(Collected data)
══════════

import Summits.KontsevichZagierPeriods.KontsevichZagierPeriods.Theses.HurwitzMicroSectors
import Summits.KontsevichZagierPeriods.KontsevichZagierPeriods.Theorems.HurwitzMicroSectorsNormalFormPrinciplePiBoxTransfer
import Summits.KontsevichZagierPeriods.KontsevichZagierPeriods.Theorems.HurwitzMicroSectorsNormalFormPrincipleVariants2239
import Summits.KontsevichZagierPeriods.KontsevichZagierPeriods.Theorems.HurwitzMicroSectorsNormalFormPrincipleVariants2296

/-! TTRL-lite variant V2297 of stmt-KontsevichZagierPeriods-3869

Variant V2297 = `stub_boxRigidity` (the leaf `BoxRigidity` of `NormalFormPrinciple`: two BOX-RATIONAL
representations — domain the open unit box, integrand `p/q` over `ℚ`, `q ≠ 0` on the box — with equal
values are KZ-equivalent) under the JOINT small-case move `bound_nat:m≤5; bound_nat:m'≤6` (hypotheses in
the order `m' ≤ 6 → m ≤ 5`). Verdict of the attempt seat: **open** — this file is the exact-strength
certificate, not a proof of the variant. The statement is literally the left-hand side of the tree's
`boxRigidityLe_iff_boxVanishing 5 6` (file `…Variants2239`: a joint bound `m ≤ j, m' ≤ k` is BoxVanishing
in the single dimension `max j k` — `⇒` compare with the zero representation on the `0`-box and use the
symmetry of `Equivalent`; `⇐` pad both representations to the common box by unit intervals and subtract,
value `0` by soundness), so **V2297 ⟺ BoxVanishing 6** (every box-rational representation on `(0,1)⁶` of
value `0` is a Kontsevich–Zagier relation; `stub_boxRigidity_var2297_iff_boxVanishing_six`), hence
`V2297 ⟺ BoxRigidity for all m, m' ≤ 6` (`…_iff_le_six`: the bound `m ≤ 5` is idle next to `m' ≤ 6`) and
`V2297 ⟺ V2296` (`fix_nat:m=5; bound_nat:m'≤6`, `…_iff_var2296`). Why open: BoxVanishing 6 contains, by
monotonicity (`boxVanishing_le_six_of_stub_boxRigidity_var2297`), BoxVanishing 5 — for every `c : ℚ`,
"`ζ(5) = c ⇒ [(0,1)⁵, 1/(1 − x₁⋯x₅) − c]` is a relation" — and BoxVanishing 2 (Catalan's `G`, `π log 2`,
`log² 2`, Clausen values against `ℚ`); the side conditions of the calculus' moves do not see values, so a
proof must decide such dichotomies — irrationality theorems nobody has; the proved two-sided level is
`max j k ≤ 1` (`boxRigidityLe_of_max_le_one`, Baker). Conversely `KontsevichZagierPeriods ⟹ parent ⟹ V2297`
(`stub_boxRigidity_var2297_of_statement`), so `¬ V2297` would refute the Summit (Conjecture 1 for the
tree's calculus), and the tree has no invariant of `KZ.relations` finer than `eval`.
Residual goal: `BoxVanishing 6`.
Source: M. Kontsevich, D. Zagier, *Periods* (2001), §1.2 Conjecture 1 and rules 1)–3).
Pure proof file, no definitions. -/

-- `Summit.<Summit>.<Problem>` is the tree's mandated summit-side namespace (CONVENTIONS §2); for this
-- single-conjunct summit the two coincide, so the duplicate is deliberate.
set_option linter.dupNamespace false

noncomputable section

namespace Summit.KontsevichZagierPeriods.KontsevichZagierPeriods.Theorems

open MeasureTheory Set
open Literature.NumberTheory.Transcendental Literature.NumberTheory.Transcendental.KZ
open Summit.KontsevichZagierPeriods.KontsevichZagierPeriods.Theses.HurwitzMicroSectors
open Summit.KontsevichZagierPeriods.HurwitzMicroSectors.NormalFormPrinciple.PiBox

/-! ## The variant V2297 is exactly `BoxVanishing 6` -/

/-- **V2297 ⟺ `BoxVanishing 6`** (instance `j = 5`, `k = 6` of `boxRigidityLe_iff_boxVanishing`,
`max 5 6 = 6`: a joint bound on both dimensions is Conjecture 1 for box-rational periods of the single
dimension `max j k`). [cite: KontsevichZagier2001, §1.2 Conjecture 1] -/
theorem stub_boxRigidity_var2297_iff_boxVanishing_six :
    (∀ (m m' : ℕ) (N : IntegralRep m) (N' : IntegralRep m'), m' ≤ 6 → m ≤ 5 → N.domain = {x | ∀ i, x i ∈ Set.Ioo (0:ℝ) 1} → N.IsRational → N'.domain = {x | ∀ i, x i ∈ Set.Ioo (0:ℝ) 1} → N'.IsRational → N.value = N'.value → Equivalent N N') ↔
    (∀ (M : IntegralRep 6), M.domain = {x | ∀ i, x i ∈ Set.Ioo (0:ℝ) 1} → M.IsRational →
      M.value = 0 → of M ∈ relations) :=
  boxRigidityLe_iff_boxVanishing 5 6

/-- **V2297 ⟺ `BoxRigidity` for all `m, m' ≤ 6`** (the honest strength of the variant: Conjecture 1
for all pairs of rational integrands on the open unit boxes of dimension at most `6`; the bound `m ≤ 5`
is idle next to `m' ≤ 6`, by padding). [cite: KontsevichZagier2001, §1.2 Conjecture 1] -/
theorem stub_boxRigidity_var2297_iff_le_six :
    (∀ (m m' : ℕ) (N : IntegralRep m) (N' : IntegralRep m'), m' ≤ 6 → m ≤ 5 → N.domain = {x | ∀ i, x i ∈ Set.Ioo (0:ℝ) 1} → N.IsRational → N'.domain = {x | ∀ i, x i ∈ Set.Ioo (0:ℝ) 1} → N'.IsRational → N.value = N'.value → Equivalent N N') ↔
    (∀ (m m' : ℕ) (N : IntegralRep m) (N' : IntegralRep m'), m' ≤ 6 → m ≤ 6 →
      N.domain = {x | ∀ i, x i ∈ Set.Ioo (0:ℝ) 1} → N.IsRational →
      N'.domain = {x | ∀ i, x i ∈ Set.Ioo (0:ℝ) 1} → N'.IsRational →
      N.value = N'.value → Equivalent N N') :=
  ⟨fun h => boxRigidityLe_of_boxVanishing (j := 6) (k := 6) le_rfl le_rfl
      (stub_boxRigidity_var2297_iff_boxVanishing_six.1 h),
    fun h m m' N N' hm' hm => h m m' N N' hm' (hm.trans (by norm_num))⟩

/-- **V2297 ⟺ the sibling V2296** (`fix_nat:m=5; bound_nat:m'≤6`): both are `BoxVanishing 6`
(`stub_boxRigidity_var2296_iff_boxVanishing_six`, file `…Variants2296`) — bounding `m ≤ 5` and
freezing `m = 5` give the same statement. [cite: KontsevichZagier2001, §1.2 Conjecture 1] -/
theorem stub_boxRigidity_var2297_iff_var2296 :
    (∀ (m m' : ℕ) (N : IntegralRep m) (N' : IntegralRep m'), m' ≤ 6 → m ≤ 5 → N.domain = {x | ∀ i, x i ∈ Set.Ioo (0:ℝ) 1} → N.IsRational → N'.domain = {x | ∀ i, x i ∈ Set.Ioo (0:ℝ) 1} → N'.IsRational → N.value = N'.value → Equivalent N N') ↔
    (∀ (m' : ℕ) (N : IntegralRep 5) (N' : IntegralRep m'), m' ≤ 6 → N.domain = {x | ∀ i, x i ∈ Set.Ioo (0:ℝ) 1} → N.IsRational → N'.domain = {x | ∀ i, x i ∈ Set.Ioo (0:ℝ) 1} → N'.IsRational → N.value = N'.value → Equivalent N N') :=
  stub_boxRigidity_var2297_iff_boxVanishing_six.trans stub_boxRigidity_var2296_iff_boxVanishing_six.symm

/-- **V2297 ⇒ `BoxVanishing` in every dimension `≤ 6`** (monotonicity by padding, `boxVanishing_mono`):
in particular the dimension-`5` statement containing the `ζ(5)` dichotomy and the dimension-`2`
statement containing Catalan's. [cite: KontsevichZagier2001, §1.2 Conjecture 1] -/
theorem boxVanishing_le_six_of_stub_boxRigidity_var2297
    (h : ∀ (m m' : ℕ) (N : IntegralRep m) (N' : IntegralRep m'), m' ≤ 6 → m ≤ 5 → N.domain = {x | ∀ i, x i ∈ Set.Ioo (0:ℝ) 1} → N.IsRational → N'.domain = {x | ∀ i, x i ∈ Set.Ioo (0:ℝ) 1} → N'.IsRational → N.value = N'.value → Equivalent N N')
    {j : ℕ} (hj : j ≤ 6) (N : IntegralRep j) (hNd : N.domain = {x | ∀ i, x i ∈ Set.Ioo (0:ℝ) 1})
    (hNr : N.IsRational) (hv : N.value = 0) : of N ∈ relations :=
  boxVanishing_mono hj (stub_boxRigidity_var2297_iff_boxVanishing_six.1 h) N hNd hNr hv

/-! ## Upper bounds: the parent leaf and the Summit imply V2297 -/

/-- **The parent leaf ⇒ V2297** (the two bounds are simply dropped; the converse is not claimed — the
parent is BoxVanishing in ALL dimensions). [cite: KontsevichZagier2001, §1.2 Conjecture 1] -/
theorem stub_boxRigidity_var2297_of_parent
    (h : ∀ (m m' : ℕ) (N : IntegralRep m) (N' : IntegralRep m'), N.domain = {x | ∀ i, x i ∈ Set.Ioo (0:ℝ) 1} → N.IsRational → N'.domain = {x | ∀ i, x i ∈ Set.Ioo (0:ℝ) 1} → N'.IsRational → N.value = N'.value → Equivalent N N') :
    ∀ (m m' : ℕ) (N : IntegralRep m) (N' : IntegralRep m'), m' ≤ 6 → m ≤ 5 → N.domain = {x | ∀ i, x i ∈ Set.Ioo (0:ℝ) 1} → N.IsRational → N'.domain = {x | ∀ i, x i ∈ Set.Ioo (0:ℝ) 1} → N'.IsRational → N.value = N'.value → Equivalent N N' :=
  fun m m' N N' _ _ => h m m' N N'

/-- **`KontsevichZagierPeriods ⇒ V2297`**: the variant is a special case of Conjecture 1 for the tree's
calculus (`leaves_of_statement`) — so a refutation of the variant would refute the Summit.
[cite: KontsevichZagier2001, §1.2 Conjecture 1] -/
theorem stub_boxRigidity_var2297_of_statement (h : _root_.KontsevichZagierPeriods) :
    ∀ (m m' : ℕ) (N : IntegralRep m) (N' : IntegralRep m'), m' ≤ 6 → m ≤ 5 → N.domain = {x | ∀ i, x i ∈ Set.Ioo (0:ℝ) 1} → N.IsRational → N'.domain = {x | ∀ i, x i ∈ Set.Ioo (0:ℝ) 1} → N'.IsRational → N.value = N'.value → Equivalent N N' :=
  stub_boxRigidity_var2297_of_parent (leaves_of_statement h).1

end Summit.KontsevichZagierPeriods.KontsevichZagierPeriods.Theorems

end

══════════

**TASK TO CARRY OUT**
Among the lines of the data, find every one that holds "relations" and copy it.

**YOUR SOLUTION**
tree's calculus), and the tree has no invariant of `KZ.relations` finer than `eval`.
      M.value = 0 → of M ∈ relations) :=
    (hNr : N.IsRational) (hv : N.value = 0) : of N ∈ relations :=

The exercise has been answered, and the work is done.